(Data supplied Opens)
import Summits.HubbardSuperconductivity.HubbardSuperconductivity.Theses.AnisotropyChord
import Literature.MathematicalPhysics.QuantumLattice.SpinChainsLiebMattisProofs
import Literature.MathematicalPhysics.QuantumLattice.FreeFermiGasPairGramBounds

/-!
# Route `AnisotropyChord`, crux `FerroSideChord` (stmt-HubbardSuperconductivity-19089):
# the order parameter is bounded by its ferromagnetic value — `Λ(ψ) ≤ S(S+1)` on the
# `S^z_tot = 0` sector (Tóth's maximality of the Dicke state), and the right-end slice
# `Δ₂ = 1` of the registered stub `stub_monotoneFM`

For spins `n/2` on a finite set `Λ` put `S = |Λ| n / 2` (the top weight).  On the magnetisation
sector `S^z_tot = M` the operator `S⁺_tot S⁻_tot` satisfies
`Re⟨ψ, S⁺_tot S⁻_tot ψ⟩ ≤ (S(S+1) − M(M−1)) ‖ψ‖²` — the value on the top multiplet.  Proof by
downward induction on the weight using only the `su(2)` relations (`S⁺S⁻ = S⁻S⁺ + 2Sᶻ`,
`S⁺ : 𝓗_M → 𝓗_{M+1}`) and Cauchy–Schwarz (tree `norm_star_dotProduct_sq_le`): if `S⁺S⁻ ≤ c` on `𝓗_{M+1}` then for `ψ ∈ 𝓗_M`,
`‖S⁻S⁺ψ‖² = ⟨S⁺ψ, S⁺S⁻ S⁺ψ⟩ ≤ c ‖S⁺ψ‖² = c⟨ψ, S⁻S⁺ψ⟩ ≤ c‖ψ‖ ‖S⁻S⁺ψ‖`, so `⟨ψ, S⁻S⁺ψ⟩ ≤ c‖ψ‖²`
and `⟨ψ, S⁺S⁻ψ⟩ ≤ (c + 2M)‖ψ‖²`; the top sector `𝓗_{S+1} = ⊥` starts the induction.

* `raiseLower_form_le` — the general bound (any `Λ`, `n`, weight `M = S − k`);
* `lambda_le_ferroValue` — on the `M × M` torus (`n = 1`, even `M`), sector `0`, unit `ψ`:
  `Re⟨ψ, S⁺_tot S⁻_tot ψ⟩ ≤ (M²/2)(M²/2 + 1)` = the exact ferromagnetic value of `FerroPointValue`
  (B. Tóth, Lett. Math. Phys. 28 (1993) 75: the Dicke state maximises `⟨B†B⟩` over the sector);
* `monotoneFM_right_end` — the slice `Δ₂ = 1` of the registered stub `stub_monotoneFM` of the line
  `fm-monotone-anchor`: `Λ(ψ₁) ≤ Λ(ψ₂)` whenever `ψ₂` is a normalised sector ground state of the
  isotropic ferromagnet `H_M(1)`, given the route item `FerroPointValue` (PROVED in the tree,
  `ferroPointValue_proof`; taken by name as a hypothesis to keep this file's imports light).

H. Tasaki, *Physics and Mathematics of Quantum Many-Body Systems* (2020) §2.4, App. A.3; B. Tóth
(1993).  No definition is introduced.
-/

set_option linter.dupNamespace false

noncomputable section

open Matrix Complex Finset
open scoped ComplexOrder
open Literature.MathematicalPhysics.QuantumLattice Literature.Probability.LatticeModels
open Summit.HubbardSuperconductivity.HubbardSuperconductivity.Theses.AnisotropyChord

namespace Summit.HubbardSuperconductivity.HubbardSuperconductivity.Theorems.AnisotropyChord.FerroSide

/-! ### Weight bounds -/

variable {Λ : Type*} [Fintype Λ] [DecidableEq Λ] (n : ℕ)

omit [DecidableEq Λ] in
/-- The magnetisation of a configuration is at most the top weight `|Λ| n / 2`. [folklore] -/
theorem mag_le_top (σ : TensorIndex Λ (n + 1)) : mag n σ ≤ (Fintype.card Λ : ℝ) * n / 2 := by
  unfold mag
  calc ∑ x, ((n : ℝ) / 2 - ((σ x : ℕ) : ℝ)) ≤ ∑ _x : Λ, (n : ℝ) / 2 :=
        Finset.sum_le_sum fun x _ => by
          have : (0 : ℝ) ≤ ((σ x : ℕ) : ℝ) := Nat.cast_nonneg _
          linarith
    _ = (Fintype.card Λ : ℝ) * n / 2 := by
        rw [Finset.sum_const, Finset.card_univ, nsmul_eq_mul]; ring

omit [DecidableEq Λ] in
/-- The magnetisation of a configuration is at least `−|Λ| n / 2`. [folklore] -/
theorem neg_top_le_mag (σ : TensorIndex Λ (n + 1)) : -((Fintype.card Λ : ℝ) * n / 2) ≤ mag n σ := by
  unfold mag
  calc -((Fintype.card Λ : ℝ) * n / 2) = ∑ _x : Λ, (-((n : ℝ) / 2)) := by
        rw [Finset.sum_const, Finset.card_univ, nsmul_eq_mul]; ring
    _ ≤ ∑ x, ((n : ℝ) / 2 - ((σ x : ℕ) : ℝ)) :=
        Finset.sum_le_sum fun x _ => by
          have h : ((σ x : ℕ) : ℝ) ≤ n := by exact_mod_cast Nat.lt_succ_iff.mp (σ x).isLt
          linarith

/-- Sectors above the top weight are trivial. [folklore] -/
theorem spinZSector_eq_bot_of_top_lt {M : ℝ} (hM : (Fintype.card Λ : ℝ) * n / 2 < M) :
    spinZSector (Λ := Λ) n M = ⊥ := by
  by_contra hne
  obtain ⟨σ, hσ⟩ := (spinZSector_ne_bot_iff n M).1 hne
  have := mag_le_top n σ
  linarith

/-- A non-zero vector of the sector `M` forces `−|Λ|n/2 ≤ M`. [folklore] -/
theorem neg_top_le_of_mem_ne_zero {M : ℝ} {ψ : TensorIndex Λ (n + 1) → ℂ}
    (hψ : ψ ∈ spinZSector (Λ := Λ) n M) (h0 : ψ ≠ 0) : -((Fintype.card Λ : ℝ) * n / 2) ≤ M := by
  have hne : spinZSector (Λ := Λ) n M ≠ ⊥ := by
    intro hbot
    rw [hbot, Submodule.mem_bot] at hψ
    exact h0 hψ
  obtain ⟨σ, hσ⟩ := (spinZSector_ne_bot_iff n M).1 hne
  rw [← hσ]
  exact neg_top_le_mag n σ

/-! ### The induction step and the bound -/

/-- **Induction step.**  If `Re⟨φ, S⁺S⁻φ⟩ ≤ c‖φ‖²` on the sector `M + 1` with `c ≥ 0`, then
`Re⟨ψ, S⁺S⁻ψ⟩ ≤ (c + 2M)‖ψ‖²` on the sector `M` (`S⁺S⁻ = S⁻S⁺ + 2Sᶻ` and Cauchy–Schwarz for
`S⁻S⁺`).  Tasaki (2020) App. A.3. [folklore] -/
theorem raiseLower_form_step {M c : ℝ} (hc : 0 ≤ c)
    (hyp : ∀ φ ∈ spinZSector (Λ := Λ) n (M + 1),
      (star φ ⬝ᵥ ((raiseOn n Finset.univ * lowerOn n Finset.univ) *ᵥ φ)).re ≤ c * (star φ ⬝ᵥ φ).re)
    {ψ : TensorIndex Λ (n + 1) → ℂ} (hψ : ψ ∈ spinZSector (Λ := Λ) n M) :
    (star ψ ⬝ᵥ ((raiseOn n Finset.univ * lowerOn n Finset.univ) *ᵥ ψ)).re ≤
      (c + 2 * M) * (star ψ ⬝ᵥ ψ).re := by
  have h := isSu2Triple_on n (Finset.univ : Finset Λ)
  set P := raiseOn n (Finset.univ : Finset Λ) with hP
  set L := lowerOn n (Finset.univ : Finset Λ) with hL
  set Z := zOn n (Finset.univ : Finset Λ) with hZ
  have hZψ : Z *ᵥ ψ = (M : ℂ) • ψ := (mem_spinZSector_iff_mulVec n M ψ).1 hψ
  -- `φ = S⁺ψ ∈ 𝓗_{M+1}`
  have hφ : P *ᵥ ψ ∈ spinZSector (Λ := Λ) n (M + 1) := raiseOn_mulVec_mem n hψ
  -- `q = ⟨ψ, S⁻S⁺ψ⟩ = ‖S⁺ψ‖²`, `r = ‖S⁻S⁺ψ‖² = ⟨S⁺ψ, S⁺S⁻ S⁺ψ⟩`
  have hq : star (P *ᵥ ψ) ⬝ᵥ (P *ᵥ ψ) = star ψ ⬝ᵥ ((L * P) *ᵥ ψ) := by
    rw [h.star_P_mulVec_dotProduct, mulVec_mulVec]
  have hr : star (P *ᵥ ψ) ⬝ᵥ ((P * L) *ᵥ (P *ᵥ ψ)) =
      star ((L * P) *ᵥ ψ) ⬝ᵥ ((L * P) *ᵥ ψ) := by
    simp only [← mulVec_mulVec]
    rw [h.star_M_mulVec_dotProduct]
  have hyp' := hyp (P *ᵥ ψ) hφ
  rw [hr, hq] at hyp'
  -- Cauchy–Schwarz: `(Re⟨ψ, Qψ⟩)² ≤ ‖ψ‖² ‖Qψ‖²`
  set q := (star ψ ⬝ᵥ ((L * P) *ᵥ ψ)).re with hqdef
  have hCS := norm_star_dotProduct_sq_le ψ ((L * P) *ᵥ ψ)
  have hq_le : q ^ 2 ≤ (star ψ ⬝ᵥ ψ).re * (star ((L * P) *ᵥ ψ) ⬝ᵥ ((L * P) *ᵥ ψ)).re := by
    calc q ^ 2 ≤ ‖star ψ ⬝ᵥ ((L * P) *ᵥ ψ)‖ ^ 2 := by
          rw [hqdef, sq_le_sq, abs_norm]
          exact Complex.abs_re_le_norm _
      _ ≤ _ := hCS
  have hψψ : 0 ≤ (star ψ ⬝ᵥ ψ).re := (Complex.nonneg_iff.mp (dotProduct_star_self_nonneg ψ)).1
  -- `q ≤ c ‖ψ‖²`
  have hqc : q ≤ c * (star ψ ⬝ᵥ ψ).re := by
    by_cases hq0 : q ≤ 0
    · exact le_trans hq0 (mul_nonneg hc hψψ)
    · rw [not_le] at hq0
      -- `q² ≤ ‖ψ‖² · r ≤ ‖ψ‖² · c · q`
      have h1 : q ^ 2 ≤ (star ψ ⬝ᵥ ψ).re * (c * q) :=
        le_trans hq_le (mul_le_mul_of_nonneg_left hyp' hψψ)
      nlinarith
  -- `⟨ψ, S⁺S⁻ψ⟩ = q + 2M‖ψ‖²`
  have hPL : P * L = L * P + (Z + Z) := h.PM
  have hform : (star ψ ⬝ᵥ ((P * L) *ᵥ ψ)).re = q + 2 * M * (star ψ ⬝ᵥ ψ).re := by
    rw [hPL, add_mulVec, add_mulVec, hZψ, dotProduct_add, dotProduct_add, dotProduct_smul,
      Complex.add_re, Complex.add_re, smul_eq_mul, Complex.re_ofReal_mul, hqdef]
    ring
  rw [hform]
  nlinarith

/-- **`Re⟨ψ, S⁺_tot S⁻_tot ψ⟩ ≤ (S(S+1) − M(M−1)) ‖ψ‖²` on the sector `S^z_tot = M`**, `S = |Λ|n/2`
the top weight, for every weight `M = S − k`: the value on the top (`S_tot = S`) multiplet bounds
the operator `S⁺S⁻` on the whole sector.  Tasaki (2020) §2.4, App. A.3; Tóth (1993). [folklore] -/
theorem raiseLower_form_le (k : ℕ) {M : ℝ} (hM : M = (Fintype.card Λ : ℝ) * n / 2 - k)
    {ψ : TensorIndex Λ (n + 1) → ℂ} (hψ : ψ ∈ spinZSector (Λ := Λ) n M) :
    (star ψ ⬝ᵥ ((raiseOn n Finset.univ * lowerOn n Finset.univ) *ᵥ ψ)).re ≤
      ((Fintype.card Λ : ℝ) * n / 2 * ((Fintype.card Λ : ℝ) * n / 2 + 1) - M * (M - 1)) *
        (star ψ ⬝ᵥ ψ).re := by
  set S := (Fintype.card Λ : ℝ) * n / 2 with hS
  induction k generalizing M ψ with
  | zero =>
    -- top sector: `𝓗_{S+1} = ⊥`, so the hypothesis of the step holds with `c = 0`
    have htop : spinZSector (Λ := Λ) n (M + 1) = ⊥ :=
      spinZSector_eq_bot_of_top_lt n (by rw [hM]; push_cast; linarith)
    have hyp : ∀ φ ∈ spinZSector (Λ := Λ) n (M + 1),
        (star φ ⬝ᵥ ((raiseOn n Finset.univ * lowerOn n Finset.univ) *ᵥ φ)).re ≤
          0 * (star φ ⬝ᵥ φ).re := by
      intro φ hφ
      rw [htop, Submodule.mem_bot] at hφ
      rw [hφ]
      simp
    have h := raiseLower_form_step n le_rfl hyp hψ
    have hval : (0 + 2 * M) = S * (S + 1) - M * (M - 1) := by
      rw [hM]; push_cast; ring
    rw [hval] at h
    exact h
  | succ k ih =>
    by_cases h0 : ψ = 0
    · rw [h0]
      simp
    -- the sector is non-trivial, so `−S ≤ M`, and the constant at `M + 1` is non-negative
    have hlow : -S ≤ M := neg_top_le_of_mem_ne_zero n hψ h0
    have hM1 : M + 1 = S - k := by rw [hM]; push_cast; ring
    have hc : 0 ≤ S * (S + 1) - (M + 1) * (M + 1 - 1) := by
      have hk : (0 : ℝ) ≤ k := Nat.cast_nonneg k
      nlinarith
    have hyp : ∀ φ ∈ spinZSector (Λ := Λ) n (M + 1),
        (star φ ⬝ᵥ ((raiseOn n Finset.univ * lowerOn n Finset.univ) *ᵥ φ)).re ≤
          (S * (S + 1) - (M + 1) * (M + 1 - 1)) * (star φ ⬝ᵥ φ).re :=
      fun φ hφ => ih hφ hM1
    have h := raiseLower_form_step n hc hyp hψ
    have hval : S * (S + 1) - (M + 1) * (M + 1 - 1) + 2 * M = S * (S + 1) - M * (M - 1) := by ring
    rw [hval] at h
    exact h

/-! ### The route's currency: the `M × M` torus, `S^z_tot = 0` -/

/-- **`Λ(ψ) ≤ S(S+1)`, `S = M²/2`** (crux `FerroSideChord`, stmt-19089): for even `M`, every unit
vector `ψ` of the `S^z_tot = 0` sector of the `M × M` torus has
`Re⟨ψ, S⁺_tot S⁻_tot ψ⟩ ≤ (M²/2)(M²/2 + 1)` — the exact ferromagnetic value (`FerroPointValue`):
the chord's right end is the maximum of the order parameter over the whole sector (Tóth 1993).
[folklore] -/
theorem lambda_le_ferroValue (M : ℕ) [NeZero M] (hE : Even M)
    (ψ : TensorIndex (TorusSite 2 M) 2 → ℂ) (hψ : ψ ∈ spinZSector (Λ := TorusSite 2 M) 1 0)
    (h1 : star ψ ⬝ᵥ ψ = 1) :
    (star ψ ⬝ᵥ Matrix.mulVec ((∑ x : TorusSite 2 M, onSite x (spinRaise 1)) *
        (∑ y : TorusSite 2 M, onSite y (spinLower 1))) ψ).re ≤
      (M : ℝ) ^ 2 / 2 * ((M : ℝ) ^ 2 / 2 + 1) := by
  obtain ⟨m, hm⟩ := hE
  have hcard : (Fintype.card (TorusSite 2 M) : ℝ) = (M : ℝ) ^ 2 := by
    rw [Fintype.card_fun, ZMod.card, Fintype.card_fin]; push_cast; ring
  -- sector `0 = S − k` with `k = M²/2 = 2m²`
  have hlabel : (0 : ℝ) = (Fintype.card (TorusSite 2 M) : ℝ) * (1 : ℕ) / 2 - ((2 * m ^ 2 : ℕ) : ℝ) := by
    rw [hcard, hm]; push_cast; ring
  have h := raiseLower_form_le (Λ := TorusSite 2 M) 1 (2 * m ^ 2) hlabel hψ
  rw [h1, Complex.one_re, mul_one, hcard] at h
  have hPL : (raiseOn 1 (Finset.univ : Finset (TorusSite 2 M)) * lowerOn 1 Finset.univ) =
      ((∑ x : TorusSite 2 M, onSite x (spinRaise 1)) *
        (∑ y : TorusSite 2 M, onSite y (spinLower 1))) := rfl
  rw [hPL] at h
  have hs : (M : ℝ) ^ 2 * ((1 : ℕ) : ℝ) / 2 = (M : ℝ) ^ 2 / 2 := by push_cast; ring
  rw [hs] at h
  linarith

/-- **Right-end slice `Δ₂ = 1` of the registered stub `stub_monotoneFM`** (line `fm-monotone-anchor`
of crux `FerroSideChord`, stmt-19089), in the stub's binder shape, GIVEN the route item
`FerroPointValue` (PROVED: `Theorems.AnisotropyChord.ferroPointValue_proof`; taken by name): for
even `M ≥ 4`, `0 ≤ Δ₁ ≤ 1`, a normalised sector ground state `ψ₁` of `H_M(Δ₁)` and a normalised
sector ground state `ψ₂` of the isotropic ferromagnet `H_M(1)`: `Λ(ψ₁) ≤ Λ(ψ₂) = S(S+1)`.
The interior content `Δ₂ < 1` of the stub remains open. [folklore] -/
theorem monotoneFM_right_end (hFPV : FerroPointValue) :
    ∀ (M : ℕ) [NeZero M], Even M → 4 ≤ M → ∀ (Δ₁ : ℝ), 0 ≤ Δ₁ → Δ₁ ≤ 1 →
      ∀ (ψ₁ ψ₂ : TensorIndex (TorusSite 2 M) 2 → ℂ),
      ψ₁ ∈ spinZSector (Λ := TorusSite 2 M) 1 0 → star ψ₁ ⬝ᵥ ψ₁ = 1 →
      Matrix.mulVec (xxzHamiltonian 1 (torusGraph 2 M) (-1) Δ₁) ψ₁ =
        ((lowestEnergyInSector 1 (xxzHamiltonian 1 (torusGraph 2 M) (-1) Δ₁) 0 : ℝ) : ℂ) • ψ₁ →
      ψ₂ ∈ spinZSector (Λ := TorusSite 2 M) 1 0 → star ψ₂ ⬝ᵥ ψ₂ = 1 →
      Matrix.mulVec (xxzHamiltonian 1 (torusGraph 2 M) (-1) 1) ψ₂ =
        ((lowestEnergyInSector 1 (xxzHamiltonian 1 (torusGraph 2 M) (-1) 1) 0 : ℝ) : ℂ) • ψ₂ →
      (star ψ₁ ⬝ᵥ Matrix.mulVec ((∑ x : TorusSite 2 M, onSite x (spinRaise 1)) *
          (∑ y : TorusSite 2 M, onSite y (spinLower 1))) ψ₁).re ≤
        (star ψ₂ ⬝ᵥ Matrix.mulVec ((∑ x : TorusSite 2 M, onSite x (spinRaise 1)) *
          (∑ y : TorusSite 2 M, onSite y (spinLower 1))) ψ₂).re := by
  intro M _ hE _h4 Δ₁ _h0 _h1 ψ₁ ψ₂ h₁K h₁1 _h₁H h₂K h₂1 h₂H
  rw [hFPV M hE ψ₂ h₂K h₂1 h₂H]
  exact lambda_le_ferroValue M hE ψ₁ h₁K h₁1

end Summit.HubbardSuperconductivity.HubbardSuperconductivity.Theorems.AnisotropyChord.FerroSide

end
(Data supplied Closes)
▶ What needs to be done: Your answer must consist solely of the lines above between the line holding "state of the" and the line holding "file's imports light).", inclusive, copied exactly.

▶ Exercise answer:
  `fm-monotone-anchor`: `Λ(ψ₁) ≤ Λ(ψ₂)` whenever `ψ₂` is a normalised sector ground state of the
  isotropic ferromagnet `H_M(1)`, given the route item `FerroPointValue` (PROVED in the tree,
  `ferroPointValue_proof`; taken by name as a hypothesis to keep this file's imports light).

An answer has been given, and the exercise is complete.